# Goal of the exercise:
Keep every line in which "exact" occurs and drop the rest of the data.

Data records below:

set_option maxHeartbeats 800000 in
/-- **Balazard–de Roton 2008, Prop. 7, under RH:** there are absolute `D, T₀` such that for
`T ≥ T₀`, `(log log T)² ≤ V ≤ log T/log log T`, `0 < δ ≤ 1`, a `V`-typical `t` and
`½ + V/log T ≤ σ ≤ 2`: `log|ζ(σ+it)| ≥ −D V/δ`. [cite: BalazardDeRoton2008, Prop. 7] -/
theorem BR_prop7 (hRH : RiemannHypothesis) : ∃ D T₀ : ℝ, 0 ≤ D ∧ ∀ T : ℝ, T₀ ≤ T → ∀ V : ℝ,
    Real.log (Real.log T) ^ 2 ≤ V → V ≤ Real.log T / Real.log (Real.log T) →
    ∀ δ : ℝ, 0 < δ → δ ≤ 1 → ∀ t : ℝ, IsTypical δ T V t →
    ∀ σ : ℝ, 1 / 2 + V / Real.log T ≤ σ → σ ≤ 2 → -(D * V * δ⁻¹) ≤ Real.log ‖riemannZeta (σ + t * I)‖ := by
  obtain ⟨C₅, hC₅⟩ := BR_prop5 hRH
  obtain ⟨A, hA0, hA⟩ := exists_tsum_zeroOrder_div_one_add_sq_le
  refine ⟨14 + 32 * A + |C₅|, Real.exp (Real.exp 17), by positivity, fun T hT V hVl hVu δ hδ0 hδ1 t ht σ hσ1 hσ2 ↦ ?_⟩
  -- sizes
  have hee : 0 < Real.exp (Real.exp 17) := Real.exp_pos _
  have hT0 : 0 < T := hee.trans_le hT
  have hL1 : Real.exp 17 ≤ Real.log T := by
    rw [← Real.log_exp (Real.exp 17)]; exact Real.log_le_log hee hT
  have h14 : (18 : ℝ) ≤ Real.exp 17 := by have := Real.add_one_le_exp (17 : ℝ); linarith
  have hlogT : 18 ≤ Real.log T := h14.trans hL1
  have hlogT0 : 0 < Real.log T := by linarith
  have hL2 : 17 ≤ Real.log (Real.log T) := by
    rw [← Real.log_exp 17]; exact Real.log_le_log (Real.exp_pos _) hL1
  have hL20 : 0 < Real.log (Real.log T) := by linarith
  have hV196 : 196 ≤ V := le_trans (by nlinarith) hVl
  have hV1 : 1 ≤ V := by linarith
  have hVlog : V ≤ Real.log T := hVu.trans (div_le_self hlogT0.le (by linarith))
  obtain ⟨hTt, ht2T⟩ := ht.size
  have ht8 : 8 ≤ t := by
    have : Real.log T ≤ T := (Real.log_le_sub_one_of_pos hT0).trans (by linarith)
    linarith
  -- `x = T^{1/V}`, `L = log x = log T / V`
  set x : ℝ := T ^ (1 / V) with hx
  have hx0 : 0 < x := Real.rpow_pos_of_pos hT0 _
  have hLx : Real.log x = Real.log T / V := by
    rw [hx, Real.log_rpow hT0]; ring
  set L : ℝ := Real.log T / V with hL
  have hL0 : 0 < L := by positivity
  have hLge : Real.log (Real.log T) ≤ L := by
    rw [hL, le_div_iff₀ (by linarith)]
    rw [le_div_iff₀ hL20] at hVu; linarith
  have hx3 : 3 ≤ x := by
    have : Real.log 3 ≤ Real.log x := by
      rw [hLx]
      have h3 : Real.log 3 ≤ 2 := by
        have := Real.log_le_sub_one_of_pos (show (0:ℝ) < 3 by norm_num); linarith
      linarith
    exact (Real.log_le_log_iff (by norm_num) hx0).1 this
  have hxT : x ≤ T := by
    have : Real.log x ≤ Real.log T := by
      rw [hLx, div_le_iff₀ (by linarith)]; nlinarith
    exact (Real.log_le_log_iff hx0 hT0).1 this
  have hxt : x ≤ t := hxT.trans hTt
  have hσ : 1 / 2 < σ := by
    have : 0 < V / Real.log T := by positivity
    linarith
  -- Prop. 5
  have h5 := hC₅ σ t x hσ hσ2 hx3 hxt ht8
  rw [hLx] at h5
  -- condition (i)
  have hQ : |primeQ x t σ / L| ≤ 2 * V := by
    have := abs_primeQ_div_le_of_isTypical ht hσ.le (by rw [← hx]; linarith)
    rwa [← hx, hLx] at this
  -- `x^{½−σ}/((σ−½)L) ≤ 1`
  have hr : Real.exp ((1 / 2 - σ) * L) / ((σ - 1 / 2) * L) ≤ 1 := by
    have hy : 1 ≤ (σ - 1 / 2) * L := by
      have : V / Real.log T * L = 1 := by rw [hL]; field_simp
      nlinarith [mul_le_mul_of_nonneg_right hσ1 hL0.le]
    rw [div_le_one (by linarith)]
    have : Real.exp ((1 / 2 - σ) * L) ≤ 1 := Real.exp_le_one_iff.2 (by nlinarith)
    linarith
  have hF0 : 0 ≤ reZeroSideSum ((σ : ℂ) + t * I) := reZeroSideSum_nonneg_of_RH hRH hσ t
  -- the window bound for `F`
  set hw : ℝ := 2 * π * δ * V / Real.log T with hhw
  have hπ3 := Real.pi_gt_three
  have hπ4 := Real.pi_lt_four
  have hhw0 : 0 < hw := by positivity
  have hhw_le : hw ≤ 1 / 2 := by
    -- `hw ≤ 8V/log T ≤ 8/log log T ≤ 1/2`
    rw [hhw, div_le_iff₀ hlogT0]
    have hpd : π * δ ≤ 4 := by nlinarith
    have h1 : 2 * π * δ * V ≤ 8 * V := by nlinarith [mul_le_mul_of_nonneg_right hpd (by linarith : (0 : ℝ) ≤ V)]
    have h2 : V * Real.log (Real.log T) ≤ Real.log T := by rwa [le_div_iff₀ hL20] at hVu
    have h3 : 17 * V ≤ Real.log T := le_trans (by nlinarith) h2
    linarith
  obtain ⟨K, hKge, hKle⟩ := exists_window_number hhw0 hhw_le
  have hKt : 0 ≤ t - K * hw := by
    have : (1 : ℝ) ≤ T := by
      have := Real.add_one_le_exp (Real.exp 17); linarith [Real.exp_pos (17:ℝ)]
    linarith
  have hwin := window_count_of_isTypical ht (K := K) hKle
  have hB0 : 0 ≤ (1 + δ) * V := by positivity
  have hFle := reZeroSideSum_le_windows hRH hσ hσ2 hhw0 hB0 hKge hKt hwin
  have hDt := hA t
  -- numerics: `F ≤ (6 + 16A) log T / δ`
  have hlogt : Real.log (|t| + 2) ≤ 2 * Real.log T := by
    rw [abs_of_pos (by linarith)]
    have h1 : Real.log (t + 2) ≤ Real.log (T ^ 2) := by
      refine Real.log_le_log (by linarith) ?_
      nlinarith
    rw [Real.log_pow] at h1; push_cast at h1; linarith
  have hinvδ : 1 ≤ δ⁻¹ := one_le_inv_iff₀.2 ⟨hδ0, hδ1⟩
  have hFbound : reZeroSideSum ((σ : ℂ) + t * I) ≤ (6 + 16 * A) * Real.log T * δ⁻¹ := by
    set ℓT : ℝ := Real.log T with hℓT
    have hδℓ : δ * ℓT ≤ ℓT := by nlinarith
    -- term 1: `2(1+δ)V/(σ−½) ≤ 4 log T`
    have ha : 1 / (σ - 1 / 2) ≤ ℓT / V := by
      rw [div_le_div_iff₀ (by linarith) (by linarith), one_mul]
      have := mul_le_mul_of_nonneg_right hσ1 hlogT0.le
      have e : (1 / 2 + V / ℓT) * ℓT = ℓT / 2 + V := by field_simp
      rw [e] at this
      nlinarith
    have t1 : 2 * ((1 + δ) * V) * (1 / (σ - 1 / 2)) ≤ 4 * ℓT := by
      have h1 := mul_le_mul_of_nonneg_left ha (by positivity : 0 ≤ 2 * ((1 + δ) * V))
      have e : 2 * ((1 + δ) * V) * (ℓT / V) = 2 * (1 + δ) * ℓT := by field_simp
      rw [e] at h1
      nlinarith [h1, hδℓ]
    -- term 2: `6(1+δ)V/hw = 3(1+δ) log T/(πδ) ≤ 2 log T/δ`
    have t2 : 2 * ((1 + δ) * V) * (3 / hw) ≤ 2 * ℓT * δ⁻¹ := by
      have e : 2 * ((1 + δ) * V) * (3 / hw) = (3 * (1 + δ) / π) * (ℓT * δ⁻¹) := by
        rw [hhw]; field_simp
      rw [e]
      have hcoef : 3 * (1 + δ) / π ≤ 2 := by
        rw [div_le_iff₀ (by linarith)]; nlinarith
      have hpos : 0 ≤ ℓT * δ⁻¹ := by positivity
      nlinarith [hcoef, hpos]
    -- tail: `8 D(t) ≤ 16 A log T`
    have t3 : 8 * ∑' ρ : 𝒵, (riemannZetaZeroOrder (ρ : ℂ) : ℝ) / (1 + (t - (ρ : ℂ).im) ^ 2) ≤ 16 * A * ℓT := by
      have := hDt.trans (mul_le_mul_of_nonneg_left hlogt hA0.le)
      linarith
    -- combine, using `log T ≤ log T · δ⁻¹`
    have t4 : ℓT ≤ ℓT * δ⁻¹ := le_mul_of_one_le_right hlogT0.le hinvδ
    have e : 2 * ((1 + δ) * V) * (1 / (σ - 1 / 2) + 3 / hw) =
        2 * ((1 + δ) * V) * (1 / (σ - 1 / 2)) + 2 * ((1 + δ) * V) * (3 / hw) := by ring
    rw [e] at hFle
    have hA16 : 16 * A * ℓT ≤ 16 * A * (ℓT * δ⁻¹) := mul_le_mul_of_nonneg_left t4 (by positivity)
    have : (6 + 16 * A) * ℓT * δ⁻¹ = 4 * (ℓT * δ⁻¹) + 2 * ℓT * δ⁻¹ + 16 * A * (ℓT * δ⁻¹) := by ring
    rw [this]
    linarith [hFle, t1, t2, t3, t4, hA16]
  -- Prop. 5 ⇒ `log|ζ| ≥ −2V − 2F/L − C₅`
  have hmain : -(2 * V) - 2 * ((6 + 16 * A) * V * δ⁻¹) - C₅ ≤ Real.log ‖riemannZeta ((σ : ℂ) + t * I)‖ := by
    have hq := (abs_le.1 hQ).1
    -- `(1 + r) F / L ≤ 2 F / L = 2 F V/log T ≤ 2 (6+16A) V/δ`
    have h1 : (1 + Real.exp ((1 / 2 - σ) * L) / ((σ - 1 / 2) * L)) * reZeroSideSum ((σ : ℂ) + t * I) / L ≤
        2 * ((6 + 16 * A) * V * δ⁻¹) := by
      have hr0 : 0 ≤ Real.exp ((1 / 2 - σ) * L) / ((σ - 1 / 2) * L) := by positivity
      calc (1 + Real.exp ((1 / 2 - σ) * L) / ((σ - 1 / 2) * L)) * reZeroSideSum ((σ : ℂ) + t * I) / L
          ≤ 2 * reZeroSideSum ((σ : ℂ) + t * I) / L := by
            gcongr; linarith
        _ ≤ 2 * ((6 + 16 * A) * Real.log T * δ⁻¹) / L := by gcongr
        _ = 2 * ((6 + 16 * A) * V * δ⁻¹) := by rw [hL]; field_simp
    linarith [h5, h1, hq]
  -- absorb constants: `V ≥ 1`, `δ⁻¹ ≥ 1`
  have hVδ : V ≤ V * δ⁻¹ := le_mul_of_one_le_right (by linarith) hinvδ
  have hVδ1 : 1 ≤ V * δ⁻¹ := le_trans hV1 hVδ
  have hC5 : C₅ ≤ |C₅| * (V * δ⁻¹) := (le_abs_self C₅).trans (le_mul_of_one_le_right (abs_nonneg _) hVδ1)
  have hAV : 0 ≤ A * (V * δ⁻¹) := by positivity
  have e : (14 + 32 * A + |C₅|) * V * δ⁻¹ = 14 * (V * δ⁻¹) + 32 * (A * (V * δ⁻¹)) + |C₅| * (V * δ⁻¹) := by ring
  have e2 : (6 + 16 * A) * V * δ⁻¹ = 6 * (V * δ⁻¹) + 16 * (A * (V * δ⁻¹)) := by ring
  rw [e2] at hmain
  rw [e]
  linarith [hmain, hVδ, hVδ1, hC5, hAV]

End of Data records.

# Answer to this task:
    rw [← Real.log_exp (Real.exp 17)]; exact Real.log_le_log hee hT
    rw [← Real.log_exp 17]; exact Real.log_le_log (Real.exp_pos _) hL1
    exact (Real.log_le_log_iff (by norm_num) hx0).1 this
    exact (Real.log_le_log_iff hx0 hT0).1 this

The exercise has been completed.